Abstract
The goal of this new application is to define the role of the chromatin modifier Dot1L (Disruptor of telomeric
silencing-1 like) in normal skeletal growth and development. Dot1L is the only enzyme that catalyzes the
methylation of lysine 79 in histone 3 (H3K79), which plays an important role in the epigenetic regulation of gene
expression. The only molecular function that has been demonstrated for Dot1L resides in its catalytic or
methyltransferase (MT) domain, however new studies indicate that non-catalytic functions of Dot1L also
contributes to the regulation of gene expression and cell differentiation. Currently, very little is known about how
Dot1L regulates skeletal growth and development. This represents a critical gap in our knowledge because
Dot1L targeted approaches are being studied as therapies for pediatric cancers. We recently reported that the
conditional loss of Dot1L expression in limb mesenchyme induced an aberrant skeletal phenotype characterized
by long bone shortening, and defects in growth plate (GP) chondrocyte proliferation. Interestingly, small molecule
inhibition of Dot1L catalytic activity did not impair chondrocyte proliferation in vitro, suggesting an underlying but
critical role for non-catalytic functions of Dot1L in these complex processes. Chemical inhibition of Dot1L in
chondrogenic limb bud micromass assays resulted in premature chondrocyte hypertrophy through mis-regulation
of the Bone morphogenetic protein (Bmp) signaling pathway. New in vivo data from our lab provides compelling
evidence that a catalytic inactive Dot1L mutant protein can restore the cartilage GP dysfunction and long bone
growth deficits in mice with conditional loss of Dot1L function in limb mesenchyme.

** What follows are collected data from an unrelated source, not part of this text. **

import Mathlib
import HarnessLib
import Summits.HubbardSuperconductivity.HubbardSuperconductivity.Theorems.KLProgrammeH10TwoPointLimitKlAnisoAnchoredSectorCountWindow

/-!
# K3 ENGINE child `KLRegimeEngineV17F2` (stmt-HubbardSuperconductivity-20437), stub (b) import ι₂: NAMED DOORS for the log-free anchored
# anisotropic sector count — `klThinCountC`, `klThinCountC₃ R`, `klThinCountU₀ R`

Cell gate-hubbard-kl, seat p4 (g10), plan g17 (R41)(i) «E1-P2-THIN-COUNT».  WHY.  The deliverable
`card_bgmSectorSet_klAniso_anchored_le_linear_window` (`…KlAnisoAnchoredSectorCountWindow`) is an `∃ C, ∀ R, ∃ c₃ U₀, …` statement; the engine's
stubs are keyed on NAMED doors (`c ≤ klEngC₃… P R`, `U ≤ klEngU₀… P R c`) and on a `G`-package constant.  This file names the three witnesses as
CLOSED TERMS (classical `choose`, the pattern of `klE4T6` in `…EngineV8DefsG7`), so that a door amendment `min klEngC₃… (klThinCountC₃ R)` /
`min klEngU₀… (klThinCountU₀ R)` and a `G`-slot `≥ klThinCountC` can consume the count BY NAME:

* §1 `klThinCountC` (the geometric constant; `R`-free), `klThinCountC_pos`; `klThinCountC₃ R`, `klThinCountU₀ R` (thresholds; `1` off the
  admissible set `∀ j, 0 ≤ R.Gfr j`), `klThinCountC₃_pos`, `klThinCountU₀_pos`;
* §2 **`card_bgmSectorSet_klAniso_anchored_le_doors`** — the count under the named doors:
  `0 < c ≤ klThinCountC₃ R`, `0 < U ≤ klThinCountU₀ R`, `klBetaMin ≤ β ≤ e^{c/U²}`, `μ ∈ klWindowC`, `FrameOK R U (nScales β) ν K` ⟹
  `#{Ω ∈ bgmSectorSet L M (klAnisoFamily L M β μ K klE0 n) 4 : Ω p = s} ≤ klThinCountC · sectorCount n`.

Definitions with bodies + their order lemmas + one consumer theorem; nothing about the model is asserted; nothing asserts superconductivity.
References: BGM 2006 §2.8 (2.73), (2.76)–(2.80), Lemma 3.1 [cite: BenfattoGiulianiMastropietro2006]; Mastropietro 2008 (14.67) [cite: Mastropietro2008].
-/

noncomputable section

namespace Summit.HubbardSuperconductivity.HubbardSuperconductivity.Theorems.KLRegimeSplit

set_option linter.dupNamespace false -- summit = problem name (single-conjunct summit), D-0017

open Real Finset Literature.MathematicalPhysics.QuantumLattice Literature.Probability.LatticeModels
open Summit.HubbardSuperconductivity.HubbardSuperconductivity.Theorems.KLProgrammeLegKernels
open Summit.HubbardSuperconductivity.HubbardSuperconductivity.Theorems.DispersionFlow
open Summit.HubbardSuperconductivity.HubbardSuperconductivity.Theorems.PerturbedFermiCurve

/-! ## §1 The named witnesses -/

open Classical in
/-- **`klThinCountC`** — the geometric constant of the log-free anchored anisotropic sector count on `klWindowC` (the classical witness `C` of
`card_bgmSectorSet_klAniso_anchored_le_linear_window`; independent of `R`, `P`, `β`, `U`, `c`, `L`, `M`, the scale and the anchor). -/
def klThinCountC : ℝ := Classical.choose card_bgmSectorSet_klAniso_anchored_le_linear_window

/-- `0 < klThinCountC`. -/
theorem klThinCountC_pos : 0 < klThinCountC := (Classical.choose_spec card_bgmSectorSet_klAniso_anchored_le_linear_window).1

/-- The defining property of `klThinCountC`: for every admissible `R`, thresholds exist under which the anchored count is `≤ klThinCountC · sectorCount n`. -/
theorem klThinCountC_spec : ∀ R : RenConsts, (∀ j, 0 ≤ R.Gfr j) →
    ∃ c₃ : ℝ, 0 < c₃ ∧ ∃ U₀ : ℝ, 0 < U₀ ∧
      ∀ c : ℝ, 0 < c → c ≤ c₃ → ∀ U : ℝ, 0 < U → U ≤ U₀ → ∀ β : ℝ, klBetaMin ≤ β → β ≤ Real.exp (c / U ^ 2) →
      ∀ μ ∈ klWindowC, ∀ (ν : ℝ) (K : TrigPolyC4v), FrameOK R U (nScales β) ν K →
      ∀ (L M : ℕ) [NeZero L] (n : ℕ) (p : Fin 4) (s : SectorLeg (sectorCount n)),
      ((((bgmSectorSet L M (klAnisoFamily L M β μ K klE0 n) 4).filter
          (fun Ω : Fin 4 → SectorLeg (sectorCount n) => Ω p = s)).card : ℕ) : ℝ) ≤ klThinCountC * sectorCount n :=
  (Classical.choose_spec card_bgmSectorSet_klAniso_anchored_le_linear_window).2

open Classical in
/-- **`klThinCountC₃ R`** — the coupling-temperature door `c₃(R)` of the thin count (classical witness; `1` off the admissible set). -/
def klThinCountC₃ (R : RenConsts) : ℝ :=
  if h : (∀ j, 0 ≤ R.Gfr j) then Classical.choose (klThinCountC_spec R h) else 1

open Classical in
/-- **`klThinCountU₀ R`** — the coupling door `U₀(R)` of the thin count (classical witness; `1` off the admissible set). -/
def klThinCountU₀ (R : RenConsts) : ℝ :=
  if h : (∀ j, 0 ≤ R.Gfr j) then Classical.choose (Classical.choose_spec (klThinCountC_spec R h)).2 else 1

/-- `0 < klThinCountC₃ R`. -/
theorem klThinCountC₃_pos (R : RenConsts) : 0 < klThinCountC₃ R := by
  classical
  unfold klThinCountC₃
  split_ifs with h
  · exact (Classical.choose_spec (klThinCountC_spec R h)).1
  · exact one_pos

/-- `0 < klThinCountU₀ R`. -/
theorem klThinCountU₀_pos (R : RenConsts) : 0 < klThinCountU₀ R := by
  classical
  unfold klThinCountU₀
  split_ifs with h
  · exact (Classical.choose_spec (Classical.choose_spec (klThinCountC_spec R h)).2).1
  · exact one_pos

/-! ## §2 The count under the named doors -/

/-- **The log-free anchored anisotropic sector count UNDER THE NAMED DOORS**: for `R` with `0 ≤ R.Gfr j`, all `0 < c ≤ klThinCountC₃ R`,
`0 < U ≤ klThinCountU₀ R`, `klBetaMin ≤ β ≤ e^{c/U²}`, `μ ∈ klWindowC`, every frame with `FrameOK R U (nScales β) ν K`, every `L ≥ 1`, `M`, scale
`n`, anchor leg `p` and label `s`: `#{Ω ∈ bgmSectorSet L M (klAnisoFamily L M β μ K klE0 n) 4 : Ω p = s} ≤ klThinCountC · sectorCount n`.
[cite: BenfattoGiulianiMastropietro2006, §2.8 (2.73), (2.76)–(2.80), Lemma 3.1, App. A3] -/
theorem card_bgmSectorSet_klAniso_anchored_le_doors {R : RenConsts} (hR : ∀ j, 0 ≤ R.Gfr j) {c : ℝ} (hc : 0 < c)
    (hc₃ : c ≤ klThinCountC₃ R) {U : ℝ} (hU : 0 < U) (hU₀ : U ≤ klThinCountU₀ R) {β : ℝ} (hβ : klBetaMin ≤ β)
    (hβc : β ≤ Real.exp (c / U ^ 2)) {μ : ℝ} (hμ : μ ∈ klWindowC) (ν : ℝ) {K : TrigPolyC4v} (hK : FrameOK R U (nScales β) ν K)
    (L M : ℕ) [NeZero L] (n : ℕ) (p : Fin 4) (s : SectorLeg (sectorCount n)) :
    ((((bgmSectorSet L M (klAnisoFamily L M β μ K klE0 n) 4).filter
        (fun Ω : Fin 4 → SectorLeg (sectorCount n) => Ω p = s)).card : ℕ) : ℝ) ≤ klThinCountC * sectorCount n := by
  classical
  have h3 : klThinCountC₃ R = Classical.choose (klThinCountC_spec R hR) := by unfold klThinCountC₃; exact dif_pos hR
  have hU' : klThinCountU₀ R = Classical.choose (Classical.choose_spec (klThinCountC_spec R hR)).2 := by
    unfold klThinCountU₀; exact dif_pos hR
  have hspec := (Classical.choose_spec (Classical.choose_spec (klThinCountC_spec R hR)).2).2
  rw [h3] at hc₃
  rw [hU'] at hU₀
  exact hspec c hc hc₃ U hU hU₀ β hβ hβc μ hμ ν K hK L M n p s

end Summit.HubbardSuperconductivity.HubbardSuperconductivity.Theorems.KLRegimeSplit

end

Together, these data, support
our novel central hypothesis that Dot1L regulates long bone growth at the GP through: i) non-catalytic activities
that support chondrocyte proliferation; and ii) MT-dependent activities which restrict chondrocyte maturation. We
have assembled a strong team of investigators with expertise in skeletal biology, epigenetics, and Dot1L biology
to address this novel hypothesis. In Aim 1, we will establish the functional requirement for Dot1L catalytic activity
in endochondral bone growth in vivo, using novel Dot1L MT mutant mice. Our studies will determine whether a
catalytic-dead Dot1L mutant can rescue skeletal defects in Dot1L cKOPrrx1 mice. We will apply single cell
transcriptomic analyses to identify novel Dot1L-regulated genes and pathways. In Aim 2, we will define the
regulatory functions of Dot1L that provide stage-specific control of chondrogenic differentiation. Using Dot1L
knockout versus MT mutant cells, mechanistic studies will assess the direct contribution of Dot1L catalytic versus
non-catalytic functions to chondrocyte proliferation versus hypertrophy. Lastly, ChIPseq experiments will identify
genome-wide methylation patterns (H3K79me2) associated with chondrocyte proliferation and maturation.
Outcomes from these studies are expected to generate new knowledge on Dot1L during normal skeletal growth
and development, with implications for targeting Dot1L therapeutically.